Pop in business travel to help fuel 2022 profit: Southwest

 

Bloomberg

Southwest Airlines Co expects a rebound in domestic travel to carry into the summer, joining rivals predicting that consumers will shrug off worries about coronavirus variants, fork over higher fares and fill planes in the coming months.
Southwest maintained a plan to restore 93% of its pre-pandemic flight capacity this quarter as robust leisure demand is joined by improving corporate travel, the Dallas-based airline said as it reported financial
results. Revenue will be as much as 12% higher than three years ago.
An uptick in business and international trips driven by the return to offices and lifting of travel restrictions is giving carriers new reason for optimism after a nascent recovery in domestic flying.

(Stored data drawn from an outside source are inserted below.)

/-- **The forward KL of the mixture is at most the weighted average** (each `w log(w/q̃ᵢ) ∈ L¹`, `w ∈ L¹`,
`q̃ᵢ ∈ L¹`); the mixture's integrand is integrable. -/
theorem finMixture_forwardKL_le (hα : ∀ i, 0 < α i) (hα1 : ∑ i, α i = 1)
    (hw0 : ∀ x, 0 < w x) (hwm : Measurable w) (hwi : Integrable w μ)
    (hq0 : ∀ i x, 0 < q i x) (hqm : ∀ i, Measurable (q i)) (hqi : ∀ i, Integrable (q i) μ)
    (hKL : ∀ i, Integrable (fun x => w x * Real.log (w x / q i x)) μ) :
    Integrable (fun x => w x * Real.log (w x / ∑ i, α i * q i x)) μ ∧
    ∫ x, w x * Real.log (w x / ∑ i, α i * q i x) ∂μ
      ≤ ∑ i, α i * ∫ x, w x * Real.log (w x / q i x) ∂μ := by
  have hs0 : ∀ x, 0 < ∑ i, α i * q i x := fun x =>
    Finset.sum_pos (fun i _ => mul_pos (hα i) (hq0 i x)) Finset.univ_nonempty
  have hsm : Measurable (fun x => ∑ i, α i * q i x) :=
    Finset.measurable_sum _ fun i _ => (hqm i).const_mul _
  have hsi : Integrable (fun x => ∑ i, α i * q i x) μ :=
    integrable_finsetSum Finset.univ fun i _ => (hqi i).const_mul _
  -- pointwise upper bound (concavity of `log`) and lower bound (`log t ≥ 1 − 1/t`)
  have hup : ∀ x, w x * Real.log (w x / ∑ i, α i * q i x)
      ≤ ∑ i, α i * (w x * Real.log (w x / q i x)) := fun x => by
    have hJ := sum_mul_log_le_log_sum (fun i => (hα i).le) hα1 (a := fun i => q i x) fun i => hq0 i x
    rw [Real.log_div (hw0 x).ne' (hs0 x).ne']
    have e : ∑ i, α i * (w x * Real.log (w x / q i x))
        = w x * (Real.log (w x) - ∑ i, α i * Real.log (q i x)) := by
      have hi : ∀ i, Real.log (w x / q i x) = Real.log (w x) - Real.log (q i x) :=
        fun i => Real.log_div (hw0 x).ne' (hq0 i x).ne'
      calc ∑ i, α i * (w x * Real.log (w x / q i x))
          = ∑ i, (α i * (w x * Real.log (w x)) - w x * (α i * Real.log (q i x))) :=
            Finset.sum_congr rfl fun i _ => by rw [hi]; ring
        _ = (∑ i, α i) * (w x * Real.log (w x)) - w x * ∑ i, α i * Real.log (q i x) := by
            rw [Finset.sum_sub_distrib, Finset.sum_mul, Finset.mul_sum]
        _ = w x * (Real.log (w x) - ∑ i, α i * Real.log (q i x)) := by rw [hα1]; ring
    rw [e]
    exact mul_le_mul_of_nonneg_left (by linarith) (hw0 x).le
  have hlow : ∀ x, w x - ∑ i, α i * q i x ≤ w x * Real.log (w x / ∑ i, α i * q i x) := fun x => by
    have h := Real.one_sub_inv_le_log_of_pos (div_pos (hw0 x) (hs0 x))
    have e : w x - ∑ i, α i * q i x = w x * (1 - (w x / ∑ i, α i * q i x)⁻¹) := by
      rw [inv_div]
      have := (hw0 x).ne'
      field_simp
    rw [e]
    exact mul_le_mul_of_nonneg_left h (hw0 x).le
  have hmeas : AEStronglyMeasurable (fun x => w x * Real.log (w x / ∑ i, α i * q i x)) μ :=
    (hwm.mul ((hwm.div hsm).log)).aestronglyMeasurable
  have hIup : Integrable (fun x => ∑ i, α i * (w x * Real.log (w x / q i x))) μ :=
    integrable_finsetSum Finset.univ fun i _ => (hKL i).const_mul (α i)
  have hI : Integrable (fun x => w x * Real.log (w x / ∑ i, α i * q i x)) μ :=
    integrable_of_le_of_le hmeas (Eventually.of_forall hlow) (Eventually.of_forall hup)
      (hwi.sub hsi) hIup
  refine ⟨hI, ?_⟩
  calc ∫ x, w x * Real.log (w x / ∑ i, α i * q i x) ∂μ
      ≤ ∫ x, ∑ i, α i * (w x * Real.log (w x / q i x)) ∂μ := integral_mono hI hIup hup
    _ = ∑ i, α i * ∫ x, w x * Real.log (w x / q i x) ∂μ := by
        rw [integral_finsetSum Finset.univ fun i _ => (hKL i).const_mul (α i)]
        exact Finset.sum_congr rfl fun i _ => integral_const_mul _ _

That demand, coupled with a tightening of available seats, has enabled the industry to boost fares enough to cover jet fuel prices that are more than double the prior year in some regions.
“While it’s a long ways off and it’s hard to predict, we have a shot of ending 2022 with managed business demand fully recovered to 2019 levels,” CEO Bob Jordan said. “We don’t see anything on the horizon that worries me about demand falling off” more broadly.
The carrier expects to be “solidly profitable” for the remaining three quarters and the full year, he said. The outlook, which matched similarly upbeat projections from United Airlines and Delta Air, is based on strong spring and summer leisure bookings and improved corporate revenue each month this quarter.
Southwest is adding more short-haul trips to business markets this quarter because of that expected boost in demand, which Jordan said is continuing “into all the forward months that we can see.” Southwest, frustrated with ongoing delays in federal certification of the Boeing Co 737 Max 7 aircraft, this month converted orders for 40 of those planes to the Max 8 model.
Southwest continues to battle persistently high operating costs as manpower shortages — particularly for pilots and flight instructors — stymie the airline’s progress towards restoring pre-pandemic flying levels. It’s also facing a jump in labour spending across all work groups and increased airport expenses. The carrier added 3,300 workers in the first quarter, net of attrition, towards hiring 8,000 this year.